Adolescents and young adults in Maryland access addiction treatment through pathways that include SAMHSA-funded prevention programs in schools, the federally funded Adolescent Community Reinforcement Approach (A-CRA), and family-based interventions reimbursable under Medicaid Early Periodic Screening Diagnostic and Treatment (EPSDT) benefits. Parents seeking adolescent treatment in Maryland are typically directed first to the SAMHSA treatment locator, then to age-appropriate licensed providers.
Domestic violence intersects with addiction in many Maryland households. The National Domestic Violence Hotline (1-800-799-SAFE) provides 24/7 support and connects callers to local resources including emergency shelter, legal advocacy, and counseling. Maryland domestic-violence shelters generally accept residents with active addiction; they may require sobriety on premises but do not gatekeep based on substance-use history. Many advocate for integrated treatment addressing both safety and recovery.

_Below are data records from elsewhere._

import Literature.MathematicalPhysics.QuantumFieldTheory.Balaban1983to89.B16Sect1Assembly

/-!
# `Balaban1983to89.B16Eq170Assembly` — T. Bałaban, *Large field renormalization. II. Localization, exponentiation, and
bounds for the 𝐑 operation*, Commun. Math. Phys. **122** (1989) 355–392 [Balaban1989LargeFieldII], Sect. 1 p. 377
display **(1.70)** — *"The result of all the preceding operations can be written as the equality: (1.1) = …"*, the
assembly display after the localizations and resummations (1.50)–(1.69) — typed as a real number over the EXPLICIT
Bochner integral of the gen-4 module `…B16Sect1Assembly` ((1.1) `term11`, (1.49) `rhs149`/`bracket149`), and PROVED
from (1.49) by the bookkeeping pp. 370–378 describe: the `B`-independent part of the inductive terms becomes the new
action `A′_k(1/(g_k(·))², U_k)` in front of the integral, the `Z`-meeting parts and `𝐂_k` become `Σ_Y V(Y, U_k, B)`,
and `−E_k ↦ +E_k(Z)`

statement-level skeleton of published theorems with citation tags; proofs where landed; nothing here is a claim about
the Yang–Mills mass gap

PDF held: `paper:balaban1989-cmp122-large-field-ii` (journal page = PDF page + 354); [IV] = [Balaban1989LargeFieldI],
[III] = [Balaban1988Convergent].  The display and the sentences quoted below were READ AS AN IMAGE by this seat on the x2
render `run/shared/lean/pub/pub-balaban/b2b-balaban-ref1/pages/1989-cmp122-large-field-II/…-p023-x2.png` (p. 377); the
`E_k(Z)` sentence of p. 378 on the OCR `p0024.txt` ll. 2–3 (clean there).

CITATION HEADER / WHAT IS REPRODUCED (mega-formalization `lit-balaban`, reader/typer r13 gen 7; HOME
`run/shared/lean/pub/lit-balaban/`, rows `lit-balaban-r13/ROWS-B16.md` v2.21): SKELETON row **B16.Eq1.70** (cell
«typed-existing (models); display absent»: the component-supported form and the weight of the new-region operation are
modelled in `…B16ComponentForm` / `…B16Cor3Wilson`; the display itself was not typed).  Audit-cell record
`pub-balaban/GAPS.md` C-B16-4: *"(1.70) vs (1.49): A′_k := −A(g_k⁻², U_k) + Z-disjoint parts of E_k, R_k, B_k, B″_k − their
share of E_k ✓, Σ_Y V(Y, U_k, B) := C_k + Z-meeting parts + localization remainders ✓, «−E_k» (1.49) ↦ «+E_k(Z)» (1.70) with
E_k(Z) := the normalization/vacuum-energy terms meeting Z (p. 378) — a different object from E_k; naming drift only
(D-b02.5)"* — exactly the hypothesis `hres` below.

WHAT IS PRINTED (p. 377 [PDF 23], verbatim).  *"After the addition of the above described terms we obtain a new action,
which contains all the necessary 𝐄-terms, and all the 𝐑-terms and boundary terms connected with the first k − 1
operations 𝐑T. It contains also some 𝐑-terms and boundary terms connected with the k^{th} renormalization transformation
T, but these will be completed yet. Denote this action by A′_k. The result of all the preceding operations can be written
as the equality: (1.1) = χ_kχ_{k,Λ}δ_{G₀}(V′_k)χ exp A′_k(1/(g_k(·))², U_k) · χ_{h,1/2}∫dB σ(g_kB)δ_{T₀}(B)χ′
exp[−½⟨DH″_{1,k,Z}B, ζDH″_{1,k,Z}B⟩ − A((1/(g″_k(·))²)ζ₁, U″_{h+2}(exp ig_kB, V″)) + Σ_Y V(Y, U_k, B) + E_k(Z) + (−½d(𝐠) log g_k⁻²
+ log σ₀)|𝐁₀∖T₀| − E_k(Λ)], (1.70)"*; p. 378: *"where E_k(Z) denotes the sum of normalization terms and vacuum energy terms
with localizations intersecting the large field domain Z."*; p. 377 (the terms `V(Y, U_k)`): *"Thus, after all these
resummations we obtain a sum of expressions, the summation is over domains Y ∈ 𝐃_k satisfying the property that the
intersection Y∩Z˜ is a union of components of Z˜, containing at least one component. The expression corresponding to such
a domain Y depends on the new background field U_k restricted to Y, and also on the fields A, B, V″ localized in Y. We
denote this expression by V(Y, U_k)."*

WHAT IS HERE.  Carriers as in `…B16Sect1Assembly` (ref-1 F6): `μNB` on `ΩNB` = `dB δ_{T₀}(B)`, `wN b = σ(g_kB)χ′`, every
term of the bracket a real FUNCTION of the integration variable `B`, the prefactors real FACTORS.
* `bracket170` — the bracket of (1.70) (`Q121` = the form ⟨DH″_{1,k,Z}B, ζDH″_{1,k,Z}B⟩, `Ah2` = the ζ₁-Wilson term
  `A((1/(g″_k(·))²)ζ₁, U″_{h+2}(exp ig_kB, V″))`, `SV` = `Σ_Y V(Y, U_k, B)`, `EkZ` = `E_k(Z)`, the constant
  `(−½d(𝐠) log g_k⁻² + log σ₀)|𝐁₀∖T₀|` = `B16Sect1Wilson.Ek110 dg gk σ₀ nBT` as in (1.49), `EkΛ` = `E_k(Λ)`); `rhs170` — the
  right-hand side with `Apk` = the number `A′_k(1/(g_k(·))², U_k)`; **`Eq170`** — the display `(1.1) = rhs170` as a `Prop`
  over the (1.1) data of `term11`.
* **`rhs149_eq_rhs170`**, **`eq170_of_eq149`** — PROVED: if, pointwise in `B`, the inductive terms of the (1.49) bracket
  regroup as print describes, `𝐂_k + 𝐄_k(U″_k) + 𝐑_k(U″_k) + 𝐁_k(U″_k, A) + 𝐁″_k(U″_k, A) − E_k = [A′_k(1/(g_k(·))², U_k) +
  A(1/(g_k(·))², U_k)] + Σ_Y V(Y, U_k, B) + E_k(Z)` (`hres`; the square bracket is `B`-INDEPENDENT — p. 377: the terms not
  meeting `Z` *"depend on the new background field U_k"* only), then the right-hand side of (1.49) IS the right-hand side
  of (1.70) (`exp[−A(1/(g_k(·))², U_k)]·exp[… + A′_k + A(…) …] = exp A′_k · exp[…]`, the constant pulled out of the
  integral), and with the gen-4 `eq149` (1.1) = (1.70).
NOT HERE: the localizations (1.50)–(1.66) and resummations (1.67)–(1.69) that PRODUCE the regrouping `hres` (rows
B16.Eq1.50–1.69; audit records C-B16-4, G-B16-04/05), the bounds (1.68)–(1.69) on `V(Y, ·)`, the operation form (1.71).
No `sorry`, no axiom; nothing printed is asserted as a fact: (1.70) is a `def … : Prop`, derived from (1.49) under `hres`.
-/

open MeasureTheory

namespace Literature.MathematicalPhysics.QuantumFieldTheory.Balaban1983to89.B16Eq170Assembly

open B16Sect1Wilson B16Sect1Assembly

noncomputable section

variable {ΩV ΩN ΩNB : Type*} [MeasurableSpace ΩV] [MeasurableSpace ΩN] [MeasurableSpace ΩNB]

/-- The BRACKET of the exponential under the `B`-integral of (1.70) p. 377: `−½⟨DH″_{1,k,Z}B, ζDH″_{1,k,Z}B⟩ −
A((1/(g″_k(·))²)ζ₁, U″_{h+2}(exp ig_kB, V″)) + Σ_Y V(Y, U_k, B) + E_k(Z) + (−½d(𝐠) log g_k⁻² + log σ₀)|𝐁₀∖T₀| − E_k(Λ)`, every
term a function of the integration variable `B` or a constant (`Q121`, `Ah2` as in `B16Sect1Assembly.bracket149`; `SV b` =
`Σ_Y V(Y, U_k, B)`; `EkZ` = `E_k(Z)`, p. 378 *"the sum of normalization terms and vacuum energy terms with localizations
intersecting the large field domain Z"*; `nBT = |𝐁₀∖T₀|`; `EkΛ = E_k(Λ)` of (1.10)). [cite: Balaban1989LargeFieldII, (1.70) p.377] -/
def bracket170 (gk dg σ₀ : ℝ) (nBT : ℕ) (EkZ EkΛ : ℝ) (Q121 Ah2 SV : ΩNB → ℝ) : ΩNB → ℝ :=
  fun b => -(1 / 2) * Q121 b - Ah2 b + SV b + EkZ + Ek110 dg gk σ₀ nBT - EkΛ

/-- The RIGHT-HAND SIDE of (1.70) p. 377 as a real number: `pref` = `χ_kχ_{k,Λ}δ_{G₀}(V′_k)χ`, `Apk` = the value
`A′_k(1/(g_k(·))², U_k)` of the new action (p. 377: *"Denote this action by A′_k"*), `χh = χ_{h,1/2}`, the `B`-integral of
`σ(g_kB)χ′ exp[bracket170]` against `μNB = dB δ_{T₀}(B)` (`wN b = σ(g_kB)χ′`). [cite: Balaban1989LargeFieldII, (1.70) p.377] -/
def rhs170 (pref χh Apk : ℝ) (μNB : Measure ΩNB) (wN bracket : ΩNB → ℝ) : ℝ :=
  pref * Real.exp Apk * (χh * ∫ b, wN b * Real.exp (bracket b) ∂μNB)

/-- **(1.70)** p. 377 [PDF 23], verbatim: *"The result of all the preceding operations can be written as the equality:
(1.1) = χ_kχ_{k,Λ}δ_{G₀}(V′_k)χ exp A′_k(1/(g_k(·))², U_k) · χ_{h,1/2}∫dB σ(g_kB)δ_{T₀}(B)χ′ exp[−½⟨DH″_{1,k,Z}B, ζDH″_{1,k,Z}B⟩
− A((1/(g″_k(·))²)ζ₁, U″_{h+2}(exp ig_kB, V″)) + Σ_Y V(Y, U_k, B) + E_k(Z) + (−½d(𝐠) log g_k⁻² + log σ₀)|𝐁₀∖T₀| − E_k(Λ)],
(1.70)"* — as a `Prop`: the expression (1.1) (`B16Sect1Assembly.term11`, with its data `pref, χh, gk, A1, μV, AV, μN,
App`) EQUALS `rhs170`.  Not asserted (derived from (1.49) under the regrouping hypothesis in `eq170_of_eq149`).
[cite: Balaban1989LargeFieldII, (1.70) p.377] -/
def Eq170 (pref χh gk A1 : ℝ) (μV : Measure ΩV) (AV : ΩV → ℝ) (μN : Measure ΩN) (App : ΩN → ℝ) (Apk dg σ₀ : ℝ)
    (nBT : ℕ) (EkZ EkΛ : ℝ) (μNB : Measure ΩNB) (wN Q121 Ah2 SV : ΩNB → ℝ) : Prop :=
  term11 pref χh gk A1 μV AV μN App = rhs170 pref χh Apk μNB wN (bracket170 gk dg σ₀ nBT EkZ EkΛ Q121 Ah2 SV)

omit [MeasurableSpace ΩNB] in
/-- The pointwise exponent identity behind (1.49) ↦ (1.70): under the regrouping `hres` (see `eq170_of_eq149`),
`−A(1/(g_k(·))², U_k) + bracket149 = A′_k + bracket170`. PROVED. [cite: Balaban1989LargeFieldII, (1.70) p.377] -/
theorem exponent149_eq_exponent170 {gk dg σ₀ Ekc EkΛ AcUk Apk EkZ : ℝ} {nBT : ℕ}
    {Q121 Ah2 Ck Ek Rk Bk Bppk SV : ΩNB → ℝ}
    (hres : ∀ b, Ck b + Ek b + Rk b + Bk b + Bppk b - Ekc = (Apk + AcUk) + SV b + EkZ) (b : ΩNB) :
    -AcUk + bracket149 gk dg σ₀ nBT Ekc EkΛ Q121 Ah2 Ck Ek Rk Bk Bppk b =
      Apk + bracket170 gk dg σ₀ nBT EkZ EkΛ Q121 Ah2 SV b := by
  simp only [bracket149, bracket170]
  linear_combination hres b

/-- **(1.49) ↦ (1.70), PROVED**: if, pointwise in the integration variable `B`, the inductive terms of the (1.49) bracket
regroup as pp. 370–377 describe — `𝐂_k + 𝐄_k(U″_k) + 𝐑_k(U″_k) + 𝐁_k(U″_k, A) + 𝐁″_k(U″_k, A) − E_k = [A′_k(1/(g_k(·))², U_k) +
A(1/(g_k(·))², U_k)] + Σ_Y V(Y, U_k, B) + E_k(Z)` (`hres`: the new action `A′_k = −A(1/(g_k(·))², U_k) +` the terms not
meeting `Z`, a `B`-INDEPENDENT number; `Σ_Y V(Y, U_k, B)` = `𝐂_k +` the `Z`-meeting parts and localization remainders;
`E_k(Z)` = the normalization/vacuum-energy terms meeting `Z`) — then the right-hand side of (1.49) equals the right-hand
side of (1.70): `exp[−A(1/(g_k(·))², U_k)]` times the integral of `exp[bracket149]` is `exp A′_k` times the integral of
`exp[bracket170]`. [cite: Balaban1989LargeFieldII, (1.70) p.377] -/
theorem rhs149_eq_rhs170 {pref χh gk dg σ₀ Ekc EkΛ AcUk Apk EkZ : ℝ} {nBT : ℕ} {μNB : Measure ΩNB}
    {wN Q121 Ah2 Ck Ek Rk Bk Bppk SV : ΩNB → ℝ}
    (hres : ∀ b, Ck b + Ek b + Rk b + Bk b + Bppk b - Ekc = (Apk + AcUk) + SV b + EkZ) :
    rhs149 pref χh AcUk μNB wN (bracket149 gk dg σ₀ nBT Ekc EkΛ Q121 Ah2 Ck Ek Rk Bk Bppk) =
      rhs170 pref χh Apk μNB wN (bracket170 gk dg σ₀ nBT EkZ EkΛ Q121 Ah2 SV) := by
  unfold rhs149 rhs170
  -- move the constant exponentials inside the integrals and compare integrands pointwise
  have h149 : Real.exp (-AcUk) *
        (χh * ∫ b, wN b * Real.exp (bracket149 gk dg σ₀ nBT Ekc EkΛ Q121 Ah2 Ck Ek Rk Bk Bppk b) ∂μNB) =
      χh * ∫ b, Real.exp (-AcUk) *
        (wN b * Real.exp (bracket149 gk dg σ₀ nBT Ekc EkΛ Q121 Ah2 Ck Ek Rk Bk Bppk b)) ∂μNB := by
    rw [integral_const_mul]; ring
  have h170 : Real.exp Apk * (χh * ∫ b, wN b * Real.exp (bracket170 gk dg σ₀ nBT EkZ EkΛ Q121 Ah2 SV b) ∂μNB) =
      χh * ∫ b, Real.exp Apk * (wN b * Real.exp (bracket170 gk dg σ₀ nBT EkZ EkΛ Q121 Ah2 SV b)) ∂μNB := by
    rw [integral_const_mul]; ring
  have hint : (fun b => Real.exp (-AcUk) *
        (wN b * Real.exp (bracket149 gk dg σ₀ nBT Ekc EkΛ Q121 Ah2 Ck Ek Rk Bk Bppk b))) =
      fun b => Real.exp Apk * (wN b * Real.exp (bracket170 gk dg σ₀ nBT EkZ EkΛ Q121 Ah2 SV b)) := by
    funext b
    have h := congrArg Real.exp (exponent149_eq_exponent170 (gk := gk) (dg := dg) (σ₀ := σ₀) (EkΛ := EkΛ)
      (nBT := nBT) (Q121 := Q121) (Ah2 := Ah2) hres b)
    rw [Real.exp_add, Real.exp_add] at h
    calc _ = wN b * (Real.exp (-AcUk) *
          Real.exp (bracket149 gk dg σ₀ nBT Ekc EkΛ Q121 Ah2 Ck Ek Rk Bk Bppk b)) := by ring
      _ = wN b * (Real.exp Apk * Real.exp (bracket170 gk dg σ₀ nBT EkZ EkΛ Q121 Ah2 SV b)) := by rw [h]
      _ = _ := by ring
  rw [mul_assoc pref, mul_assoc pref, h149, h170, hint]

/-- **(1.70) from (1.49)**: with the gen-4 derivation of (1.49) (`B16Sect1Assembly.eq149`, hypotheses `hpos`, `hcov`,
`hApp`, `h3748` — positivity of the denominator, the chart in the numerator, the form of `A″_k`, (1.37)∘(1.48) pointwise)
and the regrouping `hres` of pp. 370–377, the expression (1.1) equals the right-hand side of (1.70) — `Eq170` with
`Σ_Y V(Y, U_k, B)` containing `𝐂_k = I(U₀) + small` (`B16Sect1Assembly.Ck149`). PROVED. [cite: Balaban1989LargeFieldII, (1.70) p.377] -/
theorem eq170_of_eq149 {pref χh gk A1 A00 AcUk Apk dg σ₀ Ekc EkZ : ℝ} {nBT nΛ : ℕ} {μV : Measure ΩV}
    {AV : ΩV → ℝ} {μN : Measure ΩN} {App : ΩN → ℝ} {μNB : Measure ΩNB}
    {wN AppB AppW Q121 Ah2 Ek Rk Bk Bppk small SV : ΩNB → ℝ} (hpos : 0 < den11 gk μV AV)
    (hcov : num11 μN App = Real.exp (Ek110 dg gk σ₀ nBT) * ∫ b, wN b * Real.exp (AppB b) ∂μNB)
    (hApp : ∀ b, AppB b = -AppW b + Ek b + Rk b + Bk b + Bppk b - Ekc)
    (h3748 : ∀ b, -(1 / gk ^ 2) * A1 - AppW b + 1 / gk ^ 2 * A00 = -AcUk - 1 / 2 * Q121 b - Ah2 b + small b)
    (hres : ∀ b, Ck149 (I110 gk A00 (Ek110 dg gk σ₀ nΛ) (den11 gk μV AV)) small b + Ek b + Rk b + Bk b + Bppk b -
      Ekc = (Apk + AcUk) + SV b + EkZ) :
    Eq170 pref χh gk A1 μV AV μN App Apk dg σ₀ nBT EkZ (Ek110 dg gk σ₀ nΛ) μNB wN Q121 Ah2 SV := by
  unfold Eq170
  rw [eq149 hpos hcov hApp h3748, rhs149_eq_rhs170 hres]

/-- (1.70) read as the input of the next step (p. 378: *"we will transform further the integral expression in (1.70)"* —
the 𝐓′_k(X)-operation (1.71) is built from this `B`-integral localized in a component): under `Eq170` the number (1.1)
factorizes as `[prefactor · exp A′_k] × [χ_{h,1/2} · (the B-integral)]`. Bookkeeping. [cite: Balaban1989LargeFieldII, (1.70) p.377] -/
theorem eq170_factorizes {pref χh gk A1 Apk dg σ₀ EkZ EkΛ : ℝ} {nBT : ℕ} {μV : Measure ΩV} {AV : ΩV → ℝ}
    {μN : Measure ΩN} {App : ΩN → ℝ} {μNB : Measure ΩNB} {wN Q121 Ah2 SV : ΩNB → ℝ}
    (h : Eq170 pref χh gk A1 μV AV μN App Apk dg σ₀ nBT EkZ EkΛ μNB wN Q121 Ah2 SV) :
    term11 pref χh gk A1 μV AV μN App =
      (pref * Real.exp Apk) *
        (χh * ∫ b, wN b * Real.exp (bracket170 gk dg σ₀ nBT EkZ EkΛ Q121 Ah2 SV b) ∂μNB) := by
  rw [h, rhs170]

end

end Literature.MathematicalPhysics.QuantumFieldTheory.Balaban1983to89.B16Eq170Assembly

Federal Parity Law (MHPAEA) protects Maryland patients from discriminatory insurance treatment of substance-use disorders. If your insurer imposes more restrictive authorization, copay, day-limit, or treatment-limit requirements on addiction care than on comparable medical care, that may constitute a parity violation. Patients can file complaints with the Maryland Department of Insurance or the U.S. Department of Labor (for ERISA-governed plans). Parity complaints have produced settlements and policy changes nationally.